This example uses a 2D LiDAR mounted on an AMR together with slam_toolbox to demonstrate how to generate a 2D map.

Install

NOTE

Make sure your target system satisfies the following conditions:

  • Advantech platforms
  • At least 3 GB hard drive free space
  • An active Internet connection is required
  • Use the English language environment in Ubuntu OS

  • After selecting and installing 2D Mapping with LiDAR by following the instructions in the installer instructions. You will find the 2d-slam-ros2 folder under /usr/local/Advantech/ros/container/ros-demokit/

  • Navigate to the folder and run the following command:

./launch.sh humble
  • The 2D Mapping with LiDAR will be displayed automatically: NOTE

The first time you run this program, it needs to download necessary files, which will take some time.

Configuration Guide

This example demonstrates the basic workflow of creating a 2D map using:

  • A 2D LiDAR mounted on an AMR
  • slam_toolbox
  • RViz for visualization

The goal is to help you understand what is running and how to drive the robot to build a map.

What this example launches

When you run:

./launch.sh humble

the following components are started:

  • A ROS bag that publishes the required topics, including:
    • /scan
    • /tf
    • /odom
  • A slam_toolbox node that:
    • Subscribes to the LiDAR data and odometry
    • Estimates the robot pose in the map frame
    • Builds a 2D occupancy grid map

How to use

In Advantech Robotic Suite, slam_toolbox is already pre-installed inside the host environment, so you don’t need any extra installation steps.

To create a 2D map with native slam_toolbox, you essentially only need:

  • A 2D LiDAR
  • slam_toolbox
  • Properly connected ROS 2 topics (for example /scan, /tf, /odom)
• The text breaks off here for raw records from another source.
import Summits.BirchSwinnertonDyer.BirchSwinnertonDyer.Theorems.GenusKolyvaginAtTwoGenusPrimitiveSupplyAtTwoPosDiscShallowKFourPosBTwoSharpIff
import Literature.NumberTheory.EllipticCurves.SecondDescentShaExponentProofs
import Literature.NumberTheory.EllipticCurves.BSDSelmerCMPConverseRankOneProofs
import Literature.NumberTheory.EllipticCurves.NonEisensteinPrimeOfSurjective
import HarnessLib

/-!
# Route `GenusKolyvaginAtTwo`, crux K₄⁺ `K4Pos` (stmt-BirchSwinnertonDyer-31469) — THE SELMER-COUNT CURRENCY OF K₄⁺:
# on the Δ>0 cut, modulo Q2 and GZK, «K4Pos's conclusion» ⟺ `#Sel_(2^M₀)(E/ℚ) ≠ #Sel_(2^(M₀−1))(E/ℚ)`,
# and `#Ш(E/ℚ)[2^∞] = #Sel_(2^M₀)(E/ℚ)` there (sequel `…KFourPosSelmerCountExact`: ⟺ `#Sel_(2^M₀)(E/ℚ) = 4^(M₀)`)

Width seat `bsd-line-gk2-p5` g37 (cell `bsd-f1-sign2`), `--supports stmt-BirchSwinnertonDyer-31469 --as helper`.  THEOREMS ONLY (no definition,
no named fact, no `sorry`); standard axioms.  **BSD is NOT proved by this file; K4Pos is NOT proved; nothing is closed.**

WHY.  LEAD-BRIEF-g23-ADDENDUM B.3 priced K₄⁺ as «`#Ш(E/ℚ)[2^∞] = 4^(M₀)`» (kernel form: gk2-p4 g29 `ShaCores.kFourPos_shape_of_natCard_shaPrimary_rat_eq_pow`,
g36 `kFourPos_shape_iff_exists_mem_sha_two_pow_pred_smul_ne_zero`).  `Ш` is not what descent software returns; SELMER COUNTS are.  On K4Pos's
frame `E(ℚ)` is finite (`r_an = 0` + GZK) with `E(ℚ)[2] = 0` (`ρ̄_{E,2}` onto), so the exact descent count (AEC X.4.2)
`#Sel_(n)(E/ℚ) = n^rk · #E(ℚ)[n] · #Ш(E/ℚ)[n]` collapses to `#Sel_(2^m)(E/ℚ) = #Ш(E/ℚ)[2^m]` for EVERY `m` (§1), and Kolyvagin's B₂ over `ℚ`
(`two_pow_M0_smul_eq_zero_of_mem_sha_rat_signFree`, mod Q2: `2^(M₀) · Ш(E/ℚ)[2^∞] = 0`) makes `Ш(E/ℚ)[2^∞] = Ш(E/ℚ)[2^(M₀)]` FINITE with
`#Ш(E/ℚ)[2^∞] = #Sel_(2^M₀)(E/ℚ)` (§2).  Hence, on the cut frame, modulo Q2 (`KolyvaginRelationAtTwo`) and GZK (`MultPublishedInputsAtTwo`):
* §2 ★ `kFourPos_shape_iff_natCard_selmerGroup_ne` — **K4Pos's conclusion ⟺ `#Sel_(2^M₀)(E/ℚ) ≠ #Sel_(2^(M₀−1))(E/ℚ)`** (the `2^(M₀)`-descent
  over `ℚ` sees STRICTLY more than the `2^(M₀−1)`-descent) — no structure theorem, no pairing, no bound on `#Sel₂`; depth two (`M₀ = 2`, the
  `#Sel₂(E) = 4` cell): **K4Pos ⟺ `#Sel₄(E/ℚ) ≠ 4`** (`kFourPos_shape_iff_natCard_selmerGroup_four_ne_four_of_depth_two`).
* §2 `natCard_shaPrimary_rat_eq_natCard_selmerGroup_two_pow` — **`#Ш(E/ℚ)[2^∞] = #Sel_(2^M₀)(E/ℚ)`** (and `= #Sel_(2^m)(E/ℚ)` for every
  `m ≥ M₀`): the Ш-cardinality currency of B.3 IS one descent count.
* (sequel `…KFourPosSelmerCountExact`) ★★ K4Pos's conclusion ⟺ `#Sel_(2^M₀)(E/ℚ) = 4^(M₀)` on the `#Sel₂(E) = 4` cell, and the ℚ-side one-block
  structure `Ш(E/ℚ)[2^∞] ≃ (ℤ/2^e)²`, `1 ≤ e ≤ M₀`, read from Selmer counts alone.
INSTRUMENT (for `-data` / the pen): the per-curve K₄⁺ test at depth `M₀` is ONE `2^(M₀)`-descent count over `ℚ` — no BSD, no `Ш_an`, no Heegner
point beyond `M₀` itself; BSD predicts `#Sel_(2^M₀)(E/ℚ) = 4^(M₀)` on every K₄⁺ census cell.  Class-wide this is the `2`-part of BSD in rank `0`
given the Gross–Zagier index: OPEN.  BSD is NOT proved by any of this.

References: [SilvermanAEC2009] Thm. X.4.2; [Kolyvagin1989Izv] Thm. B₂; [McCallumLMS1991] §5 Thm. 5.4, Cor. 5.6; [Mazur1977] Ch. III §5.
-/

set_option autoImplicit false
-- the Theorems namespace of this sub repeats the summit name by design (D-0017 nested layout)
set_option linter.dupNamespace false

noncomputable section

open scoped Classical
open scoped AddSubgroup

namespace Summit.BirchSwinnertonDyer.BirchSwinnertonDyer.Theorems.GenusExact.PlusDescent

open WeierstrassCurve NumberField IsDedekindDomain Field Literature.NumberTheory.EllipticCurves
  Literature.NumberTheory.GaloisRepresentations Literature.NumberTheory.EllipticCurves.ModularForms AddSubgroup
  Literature.NumberTheory.EllipticCurves.RingClassField
open Summit.BirchSwinnertonDyer.BirchSwinnertonDyer.Theses.GenusKolyvaginAtTwo (KolyvaginRelationAtTwo MultPublishedInputsAtTwo)

universe u

/-! ## §1 Descent-count algebra: `#Sel_(2^m)(E/F) = #Ш(E/F)[2^m]` when `rank E(F) = 0` and `E(F)[2] = 0` (any number field) -/

section Descent

variable {F : Type u} [Field F] [NumberField F] (V : WeierstrassCurve F) [V.IsElliptic]

omit [NumberField F] [V.IsElliptic] in
/-- **`#E(F)[2^m] = 1` when `E(F)[2] = 0`** (no `2`-torsion ⟹ no `2^m`-torsion, `PlusDescent.eq_zero_of_two_pow_zsmul_eq_zero`). [folklore] -/
theorem natCard_torsionBy_point_two_pow_eq_one (h2 : ∀ P : V.toAffine.Point, (2 : ℤ) • P = 0 → P = 0) (m : ℕ) :
    Nat.card (V.toAffine.Point[((2 ^ m : ℕ) : ℤ)]) = 1 := by
  have hbot : V.toAffine.Point[((2 ^ m : ℕ) : ℤ)] = ⊥ := by
    rw [eq_bot_iff]
    intro P hP
    rw [AddSubgroup.mem_bot]
    exact eq_zero_of_two_pow_zsmul_eq_zero h2 m ((Submodule.mem_torsionBy_iff _ _).mp hP)
  rw [hbot, AddSubgroup.card_bot]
As long as your LiDAR scan topic, TF tree, and odometry topic are correctly configured and match the slam_toolbox parameters, the node can estimate the robot pose and build a 2D occupancy grid map in real time.

This example already includes a ready-to-use ROS bag file. When the example is executed, the bag is played automatically, allowing you to see slam_toolbox building a map even without any physical hardware.

If you have your own 2D LiDAR and AMR, you can record your own ROS bag with the same topics and replace the default bag used in this example. This allows you to reuse the same ./launch.sh humble workflow to quickly verify your mapping setup and parameter tuning.

Alternatively, you can keep using the provided ROS bag as a “golden sample” when you don’t have access to hardware, for example to test different slam_toolbox parameter configurations in a repeatable way.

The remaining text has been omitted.